(Input records begins)

import Summits.BirchSwinnertonDyer.Rank1Residual.X11b.BDPRouteRTDegreeTelescope
import Summits.BirchSwinnertonDyer.Rank1Residual.X11b.BDPRouteRTDegreeCokerUnits
import HarnessLib

/-!
# Route `ErratumRoadFive` (K2, `p ≥ 5`), crux `EulerHalfNotRamNoInertSetAtFive` (item stmt-BirchSwinnertonDyer-19715), line `birth`:
# THE `p`-ANCHOR, §1 of 4 — over the abstract Ribet–Takahashi ∕ Pasten degree package, every cokernel term of an even level containing the residual
# prime `ℓ` is an `ℓ`-adic unit, hence the (DEG) telescope `ord_ℓ δ(∅) = ord_ℓ δ(S) + Σ_{q∈S} ord_ℓ c_q` holds for EVERY even `S ∋ ℓ`, witness-free
# (cell `bsd-stepL`, lead seat `bsd-line-er5-p1` g1; `--supports stmt-BirchSwinnertonDyer-19715 --as helper`)

WHAT. Three lemmas over the tree's abstract package `Summit.BirchSwinnertonDyer.Rank1Residual.X11b.RTDegree` (section variables (P613) Pasten Prop. 6.13
both expressions, positivity, (Pij), the valuation forms (P68)@ℓ ∕ (PEis)@ℓ) + the package's (P618) clause (Pasten Lemma 6.18 = Papikian–Rabinoff Cor. 3.5:
at an odd prime `q` OF THE LEVEL `D` the cokernel `κ_D(q)` divides `q − 1`) + `ℓ ≠ 2`:
* `padicValNat_coker_self_eq_zero` — (P618) at `q = ℓ ∈ D`: `ℓ ∤ κ_D(ℓ)` (`κ_D(ℓ) ∣ ℓ − 1`);
* `padicValNat_coker_eq_zero_of_self_mem` — for `ℓ ∈ D` EVERY `κ_D(q)`, `q ∈ D`, is an `ℓ`-unit (the tree's switching lemma
  `RTDegree.padicValNat_coker_eq_of_pair` against `ℓ`);
* `padicValNat_delta_empty_eq_of_self_mem` — (DEG) for every even `S ∋ ℓ` by the `ℓ`-last telescope (`RTDegree.padicValNat_delta_empty_step`).
So on the INERT frames of the record (`p ∈ S`) the degree datum «(W) witness ∨ (P) Papikian–Rabinoff half» is never needed: the BSD prime anchors it.

Credit: the `p`-anchor is the critic idea-crit-14's (VERDICT #29, scratch `ResidualMem.lean` 1c5fc830ef431d01) and the ideator bsd-idea-9 g4's
(crux workfile `Cruxes/EulerHalfNotRamNoInertSetAtFive/Lines/coker_units_surj.lean` v4, sha16 ea858e0da1dbc78d, farm rc 0 · 0 sorries, re-checked by the LEAD
from its own folder); crux workfiles are not importable, so the LEAD moves the text to `Theorems/` VERBATIM (statements and proofs unchanged; namespace
`Theorems.EulerHalfPAnchor`). HONEST FRAMING: THEOREMS ONLY, CONDITIONAL on their displayed hypotheses (route items by name, the typed saved display ∕ LAB =
HOLE 1, printed named facts); no `sorry`, no definition, no new named fact; nothing booked; item 19715 is NOT closed; BSD is proved for no curve; no summit
statement is touched.
[cite: PastenShimura2024, Prop. 6.13, Lemma 6.15, Lemma 6.18] [cite: PapikianRabinoff2016, Cor. 3.5] [cite: RibetTakahashi1997, Thm. 1]
-/

set_option autoImplicit false
set_option linter.dupNamespace false

noncomputable section

open scoped Classical

open Summit.BirchSwinnertonDyer.Rank1Residual.X11b

namespace Summit.BirchSwinnertonDyer.BirchSwinnertonDyer.Theorems.EulerHalfPAnchor

/-! ### The `p`-anchor over the abstract degree package -/

namespace PAnchor

variable {ℓ : ℕ} [Fact ℓ.Prime]
variable {Mult : Finset ℕ} {δ : Finset ℕ → ℕ} {cA ι κ : Finset ℕ → ℕ → ℕ} {c : ℕ → ℕ}
  -- (P613) Pasten Prop. 6.13 (both expressions)
  (h613 : ∀ ⦃d : Finset ℕ⦄, d ⊆ Mult → Even d.card → ∀ ⦃q r : ℕ⦄, q ∈ Mult → r ∈ Mult →
    q ∉ d → r ∉ d → q ≠ r →
    δ d * ι d q ^ 2 * κ (insert q (insert r d)) r ^ 2 =
      δ (insert q (insert r d)) * cA d q * cA (insert q (insert r d)) r)
  (hδ : ∀ D, 0 < δ D) (hcA : ∀ D q, 0 < cA D q)
  (hij : ∀ ⦃D : Finset ℕ⦄, D ⊆ Mult → ∀ ⦃q : ℕ⦄, q ∈ Mult → ι D q * κ D q = cA D q)
  (hvA : ∀ ⦃D : Finset ℕ⦄, D ⊆ Mult → ∀ ⦃q : ℕ⦄, q ∈ Mult →
    padicValNat ℓ (cA D q) = padicValNat ℓ (c q))
  (hι : ∀ ⦃d : Finset ℕ⦄, d ⊆ Mult → ∀ ⦃q : ℕ⦄, q ∈ Mult → q ∉ d → padicValNat ℓ (ι d q) = 0)
  -- (P618) Pasten Lemma 6.18 (Papikian–Rabinoff Cor. 3.5): at an odd prime OF THE LEVEL the cokernel divides `q − 1`
  (h618 : ∀ ⦃D : Finset ℕ⦄, D ⊆ Mult → Even D.card → ∀ ⦃q : ℕ⦄, q ∈ D → q ≠ 2 → κ D q ∣ q - 1)
  (hℓ2 : ℓ ≠ 2)

include h613 hδ hcA hij hvA hι h618 hℓ2

omit h613 hδ hcA hij hvA hι in
/-- **(P618) at the residual prime:** `ℓ ∤ j_ℓ(D)` for every even level `D ∋ ℓ` (`j_ℓ ∣ ℓ − 1`). (idea-crit-14, V29.) [cite: PastenShimura2024, Lemma 6.18] -/
theorem padicValNat_coker_self_eq_zero {D : Finset ℕ} (hD : D ⊆ Mult) (hDe : Even D.card) (hℓD : ℓ ∈ D) :
    padicValNat ℓ (κ D ℓ) = 0 := by
  have hℓp : ℓ.Prime := Fact.out
  have hdvd : κ D ℓ ∣ ℓ - 1 := h618 hD hDe hℓD hℓ2
  refine padicValNat.eq_zero_of_not_dvd fun h ↦ ?_
  have h1 : ℓ ∣ ℓ - 1 := h.trans hdvd
  have h2 : 0 < ℓ - 1 := by have := hℓp.two_le; omega
  have h3 := Nat.le_of_dvd h2 h1
  omega

/-- **Every cokernel term of an even level containing the residual prime is an `ℓ`-adic unit** (L6.15 switching against `ℓ` + L6.18 at `ℓ`).
(idea-crit-14, V29.) [cite: PastenShimura2024, Prop. 6.13, Lemma 6.15, Lemma 6.18] -/
theorem padicValNat_coker_eq_zero_of_self_mem {D : Finset ℕ} (hD : D ⊆ Mult) (hDe : Even D.card) (hℓD : ℓ ∈ D)
    {q : ℕ} (hq : q ∈ D) : padicValNat ℓ (κ D q) = 0 := by
  have hself := padicValNat_coker_self_eq_zero h618 hℓ2 hD hDe hℓD
  by_cases hqℓ : q = ℓ
  · subst hqℓ; exact hself
  · set d := (D.erase q).erase ℓ with hd_def
    have hdD : d ⊆ D := (Finset.erase_subset _ _).trans (Finset.erase_subset _ _)
    have hd : d ⊆ Mult := hdD.trans hD
    have hqd : q ∉ d := fun h ↦ (Finset.notMem_erase q D) ((Finset.erase_subset ℓ _) h)
    have hℓd : ℓ ∉ d := Finset.notMem_erase ℓ _
    have hℓ' : ℓ ∈ D.erase q := Finset.mem_erase.mpr ⟨Ne.symm hqℓ, hℓD⟩
    have hDeq : insert q (insert ℓ d) = D := by
      rw [hd_def, Finset.insert_erase hℓ', Finset.insert_erase hq]
    have hcard : D.card = d.card + 2 := by
      have h1 := Finset.card_erase_of_mem hq
      have h2 := Finset.card_erase_of_mem hℓ'
      have h3 : 0 < D.card := Finset.card_pos.mpr ⟨q, hq⟩
      have h4 : 0 < (D.erase q).card := Finset.card_pos.mpr ⟨ℓ, hℓ'⟩
      rw [hd_def]; omega
    have hde : Even d.card := by
      rw [hcard] at hDe
      exact (Nat.even_add.mp hDe).mpr (by decide)
    have h := RTDegree.padicValNat_coker_eq_of_pair h613 hδ hcA hij hvA hι hd hde (hD hq) (hD hℓD) hqd hℓd hqℓ
    rw [hDeq] at h
    omega

/-- **(DEG) for every even `S ∋ ℓ`, witness-free:** `ord_ℓ δ(∅) = ord_ℓ δ(S) + Σ_{q∈S} ord_ℓ c_q(E)` (the `ℓ`-last telescope). (idea-crit-14, V29.)
[cite: PastenShimura2024, Prop. 6.13, §6.6] [cite: RibetTakahashi1997, Thm. 1] -/
theorem padicValNat_delta_empty_eq_of_self_mem :
    ∀ (n : ℕ) (S : Finset ℕ), S ⊆ Mult → S.card = 2 * n → (S = ∅ ∨ ℓ ∈ S) →
      padicValNat ℓ (δ ∅) = padicValNat ℓ (δ S) + ∑ x ∈ S, padicValNat ℓ (c x) := by
  intro n
  induction n with
  | zero =>
    intro S _ hS _
    rw [Finset.card_eq_zero.mp (by omega : S.card = 0)]
    simp
  | succ n IH =>
    intro S hS hcard hℓ₀
    have hℓS : ℓ ∈ S := by
      rcases hℓ₀ with h | h
      · subst h; simp at hcard
      · exact h
    have hSe : Even S.card := ⟨n + 1, by omega⟩
    have hκS : ∀ x ∈ S, padicValNat ℓ (κ S x) = 0 := fun x hx ↦
      padicValNat_coker_eq_zero_of_self_mem h613 hδ hcA hij hvA hι h618 hℓ2 hS hSe hℓS hx
    have hne : (S.erase ℓ).Nonempty := by
      apply Finset.card_pos.mp; rw [Finset.card_erase_of_mem hℓS]; omega
    obtain ⟨r, hr⟩ := hne
    obtain ⟨hrℓ, hrS⟩ := Finset.mem_erase.mp hr
    have hq : ∃ q ∈ S, q ≠ r ∧ (n = 0 ∨ q ≠ ℓ) := by
      by_cases hn : n = 0
      · exact ⟨ℓ, hℓS, Ne.symm hrℓ, Or.inl hn⟩
      · have hne' : ((S.erase ℓ).erase r).Nonempty := by
          apply Finset.card_pos.mp
          rw [Finset.card_erase_of_mem hr, Finset.card_erase_of_mem hℓS]; omega
        obtain ⟨q, hq⟩ := hne'
        obtain ⟨hqr, hq'⟩ := Finset.mem_erase.mp hq
        obtain ⟨hqℓ, hqS⟩ := Finset.mem_erase.mp hq'
        exact ⟨q, hqS, hqr, Or.inr hqℓ⟩
    obtain ⟨q, hqS, hqr, hqn⟩ := hq
    set d := (S.erase q).erase r with hd_def
    have hrq' : r ∈ S.erase q := Finset.mem_erase.mpr ⟨hqr.symm, hrS⟩
    have hSeq : insert q (insert r d) = S := by
      rw [hd_def, Finset.insert_erase hrq', Finset.insert_erase hqS]
    have hdS : d ⊆ S := (Finset.erase_subset _ _).trans (Finset.erase_subset _ _)
    have hd : d ⊆ Mult := hdS.trans hS
    have hqd : q ∉ d := fun h ↦ (Finset.notMem_erase q S) ((Finset.erase_subset r _) h)
    have hrd : r ∉ d := Finset.notMem_erase r _
    have hdcard : d.card = 2 * n := by
      have h1 := Finset.card_erase_of_mem hqS
      have h2 := Finset.card_erase_of_mem hrq'
      rw [hd_def]; omega
    have hde : Even d.card := ⟨n, by omega⟩
    have hdℓ : d = ∅ ∨ ℓ ∈ d := by
      rcases hqn with hn | hqℓ
      · left; subst hn; exact Finset.card_eq_zero.mp (by omega)
      · right
        exact Finset.mem_erase.mpr ⟨Ne.symm hrℓ, Finset.mem_erase.mpr ⟨Ne.symm hqℓ, hℓS⟩⟩
    have IH' := IH d hd hdcard hdℓ
    have hκ : padicValNat ℓ (κ (insert q (insert r d)) r) = 0 := by
      rw [hSeq]; exact hκS r hrS
    have := RTDegree.padicValNat_delta_empty_step h613 hδ hcA hij hvA hι hd hde (hS hqS) (hS hrS) hqd hrd hqr
      hκ IH'
    rwa [hSeq] at this

end PAnchor

end Summit.BirchSwinnertonDyer.BirchSwinnertonDyer.Theorems.EulerHalfPAnchor

end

(Input records ends)

- Exercise brief
Report only a number: how many lines in the material above contain the string "trans".

- Result
5